Dataset records:

===============

/-- **The field toolkit** (registered helper stub `stub_seamFlowFieldToolkit` of `stub_seamFlow`):
for a tube structure of a normal frame there is a choice of corner-slice charts with the chart
formula such that the tube field `tubeField m ρ C` is smooth on `{x ∈ Ot | p ≠ 0}`, has the explicit
seam flow as integral curves (while in range), and has `dG(ζ) = 1` on any open part of the tube on
which `G - 1 = -2 p q` (at points with `p ≠ 0`). -/
def SeamFlowFieldToolkit : Prop :=
  ∀ (X : Type) [TopologicalSpace X] [ChartedSpace (EuclideanSpace ℝ (Fin 4)) X] [IsManifold (𝓡 4) ∞ X]
    (S₀ F : Set X) (u v : X → ℝ) (ρ : X → X) (U O Ot : Set X) (rt : ℝ) (tp : X → ℝ → ℝ → X)
    (m : Fin 3), TubeStructure S₀ F u v ρ O Ot rt tp → NormalFrame F u v ρ U O →
    ∃ C : ∀ p : X, p ∈ F → CornerSliceChart S₀ F u v ρ,
      ContMDiffOn (𝓡 4) (𝓡 4).tangent ∞
        (fun x => (⟨x, tubeField m ρ C x⟩ : TangentBundle (𝓡 4) X)) {x | x ∈ Ot ∧ pCo m (u x) (v x) ≠ 0} ∧
      (∀ x ∈ Ot, ∀ t : ℝ,
        uOfPQ m (pCo m (u x) (v x)) (qCo m (u x) (v x) - t / (2 * pCo m (u x) (v x))) ^ 2 +
          vOfPQ m (pCo m (u x) (v x)) (qCo m (u x) (v x) - t / (2 * pCo m (u x) (v x))) ^ 2 < rt ^ 2 →
        HasMFDerivAt 𝓘(ℝ, ℝ) (𝓡 4) (tubeFlow m u v ρ tp x) t
          ((1 : ℝ →L[ℝ] ℝ).smulRight (tubeField m ρ C (tubeFlow m u v ρ tp x t)))) ∧
      (∀ (G : X → ℝ), ContMDiff (𝓡 4) 𝓘(ℝ, ℝ) ∞ G → ∀ B : Set X, IsOpen B → B ⊆ Ot →
        (∀ y ∈ B, G y - 1 = -2 * pCo m (u y) (v y) * qCo m (u y) (v y)) →
        ∀ x ∈ B, pCo m (u x) (v x) ≠ 0 → mlineDeriv (𝓡 4) G x (tubeField m ρ C x) = 1)
/-- **(H1) `hΔX` ⟺ MChar at the `EtaleLevels` setting of the Tate model** (the carrier of record of `hq_setting_modelTate` /
`cor112_model_modelTate`: `inr`-section étale-theta datum carrying `η̈♯ = etaDdχq`, `Π^tp_{X̲̲} = Huuχq`, root cocycle
`rootLift C`, cyclotome tower `τ`): the custody binder `hΔX` of the [IUTchII] Cor. 1.12 model closer HOLDS IFF every topological
automorphism of `Π^tp_{X̲̲}` carries `Δ ∩ Π^tp_{Y̲̲}` onto itself (MChar) — NO other binder.
[claim: Mochizuki2012, status: disputed] (IUTchII §1 Ex 1.8 (i), kurims p.35) -/
theorem hΔX_setting_modelTate_iff_mChar :
    let hC := compat_modelχq p 1 2 even_two
    let hS := ThetaSetting.modelχq_sec2Hyps p 1 2 even_two
    let K₀ := (kummerCoreχq p 1 2 even_two).toKummerDataOfSection SemidirectProduct.inr (continuous_inrχq p 1 2)
        (fun _ => rfl) (map_inr_GK_le_GtpY_modelχq' p 1 2 even_two) (map_inr_GKdd_le_GtpYdd_modelχq' p 1 2 even_two)
    let C := (K₀.etaleThetaDataOfClass (etaDdχq p 1 2 even_two)).doubleUnderlineχqOfEtaRes p 1 2 l hl
        (eta_res_etaDdχq p 1 2 even_two l hl)
    let hp2 := ne_two_of_four_mul_dvd_pred p l.pos hdvd
    let hpl := ne_of_four_mul_dvd_pred p l.pos hdvd
    let hζ := exists_isPrimitiveRoot_K_modelχq p 1 2 even_two l.pos hdvd
    let S := EtaleLevels.setting C hC hS hlp hp2 hpl hζ τ.modAll (EtaleThetaDataOfSetting.rootLift C)
      (rootLift_mem_rootCocycles C hC)
    (∀ φ : S.PiX ≃ₜ* S.PiX, S.DeltaX.map φ.toMulEquiv.toMonoidHom = S.DeltaX) ↔
      ∀ φ : S.PiX ≃ₜ* S.PiX,
        (S.DeltaX ⊓ (show Subgroup S.PiX from (ThetaSetting.modelχq p 1 2 even_two).GtpY.subgroupOf C.Huu)).map
            φ.toMulEquiv.toMonoidHom =
          S.DeltaX ⊓ (show Subgroup S.PiX from (ThetaSetting.modelχq p 1 2 even_two).GtpY.subgroupOf C.Huu) := by
  intro hC hS K₀ C hp2 hpl hζ S
  exact deltaX_characteristic_ofDoubleUnderline_modelχq_iff_mChar p 1 2 even_two C (τ.modAll 1) hC hS hlp hp2 hpl hζ
    (EtaleLevels.eta0_mem C hC hS τ.modAll _ (rootLift_mem_rootCocycles C hC) 1)

/-- **The consumable direction: MChar ⇒ `hΔX`** at the `EtaleLevels` setting of the Tate model (plug into the `hΔX` binder of
`ModelTateCarriers.cor112_model_modelTate` / `…_inversion` / abc-iut-w4-d030's genuine monoids at `modelTate`).
[claim: Mochizuki2012, status: disputed] (IUTchII §1 Ex 1.8 (i), kurims p.35) -/
theorem hΔX_setting_modelTate_of_mChar :
    let hC := compat_modelχq p 1 2 even_two
    let hS := ThetaSetting.modelχq_sec2Hyps p 1 2 even_two
    let K₀ := (kummerCoreχq p 1 2 even_two).toKummerDataOfSection SemidirectProduct.inr (continuous_inrχq p 1 2)
        (fun _ => rfl) (map_inr_GK_le_GtpY_modelχq' p 1 2 even_two) (map_inr_GKdd_le_GtpYdd_modelχq' p 1 2 even_two)
    let C := (K₀.etaleThetaDataOfClass (etaDdχq p 1 2 even_two)).doubleUnderlineχqOfEtaRes p 1 2 l hl
        (eta_res_etaDdχq p 1 2 even_two l hl)
    let hp2 := ne_two_of_four_mul_dvd_pred p l.pos hdvd
    let hpl := ne_of_four_mul_dvd_pred p l.pos hdvd
    let hζ := exists_isPrimitiveRoot_K_modelχq p 1 2 even_two l.pos hdvd
    let S := EtaleLevels.setting C hC hS hlp hp2 hpl hζ τ.modAll (EtaleThetaDataOfSetting.rootLift C)
      (rootLift_mem_rootCocycles C hC)
    (∀ φ : S.PiX ≃ₜ* S.PiX,
        (S.DeltaX ⊓ (show Subgroup S.PiX from (ThetaSetting.modelχq p 1 2 even_two).GtpY.subgroupOf C.Huu)).map
            φ.toMulEquiv.toMonoidHom =
          S.DeltaX ⊓ (show Subgroup S.PiX from (ThetaSetting.modelχq p 1 2 even_two).GtpY.subgroupOf C.Huu)) →
      ∀ φ : S.PiX ≃ₜ* S.PiX, S.DeltaX.map φ.toMulEquiv.toMonoidHom = S.DeltaX := by
  intro hC hS K₀ C hp2 hpl hζ S hM
  exact (hΔX_setting_modelTate_iff_mChar p l hl hlp hdvd τ).2 hM

end Tate

end ModelTateCarriers

end Literature.IUT.HodgeArakelov

end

===============

TASK GOAL:
Reproduce exactly the lines from the one with "abc-iut-w4-d030's genuine monoids" through the last line of the entries, keeping both of those lines and nothing else.

EXERCISE RESPONSE:
`ModelTateCarriers.cor112_model_modelTate` / `…_inversion` / abc-iut-w4-d030's genuine monoids at `modelTate`).
[claim: Mochizuki2012, status: disputed] (IUTchII §1 Ex 1.8 (i), kurims p.35) -/
theorem hΔX_setting_modelTate_of_mChar :
    let hC := compat_modelχq p 1 2 even_two
    let hS := ThetaSetting.modelχq_sec2Hyps p 1 2 even_two
    let K₀ := (kummerCoreχq p 1 2 even_two).toKummerDataOfSection SemidirectProduct.inr (continuous_inrχq p 1 2)
        (fun _ => rfl) (map_inr_GK_le_GtpY_modelχq' p 1 2 even_two) (map_inr_GKdd_le_GtpYdd_modelχq' p 1 2 even_two)
    let C := (K₀.etaleThetaDataOfClass (etaDdχq p 1 2 even_two)).doubleUnderlineχqOfEtaRes p 1 2 l hl
        (eta_res_etaDdχq p 1 2 even_two l hl)
    let hp2 := ne_two_of_four_mul_dvd_pred p l.pos hdvd
    let hpl := ne_of_four_mul_dvd_pred p l.pos hdvd
    let hζ := exists_isPrimitiveRoot_K_modelχq p 1 2 even_two l.pos hdvd
    let S := EtaleLevels.setting C hC hS hlp hp2 hpl hζ τ.modAll (EtaleThetaDataOfSetting.rootLift C)
      (rootLift_mem_rootCocycles C hC)
    (∀ φ : S.PiX ≃ₜ* S.PiX,
        (S.DeltaX ⊓ (show Subgroup S.PiX from (ThetaSetting.modelχq p 1 2 even_two).GtpY.subgroupOf C.Huu)).map
            φ.toMulEquiv.toMonoidHom =
          S.DeltaX ⊓ (show Subgroup S.PiX from (ThetaSetting.modelχq p 1 2 even_two).GtpY.subgroupOf C.Huu)) →
      ∀ φ : S.PiX ≃ₜ* S.PiX, S.DeltaX.map φ.toMulEquiv.toMonoidHom = S.DeltaX := by
  intro hC hS K₀ C hp2 hpl hζ S hM
  exact (hΔX_setting_modelTate_iff_mChar p l hl hlp hdvd τ).2 hM

end Tate

end ModelTateCarriers

end Literature.IUT.HodgeArakelov

end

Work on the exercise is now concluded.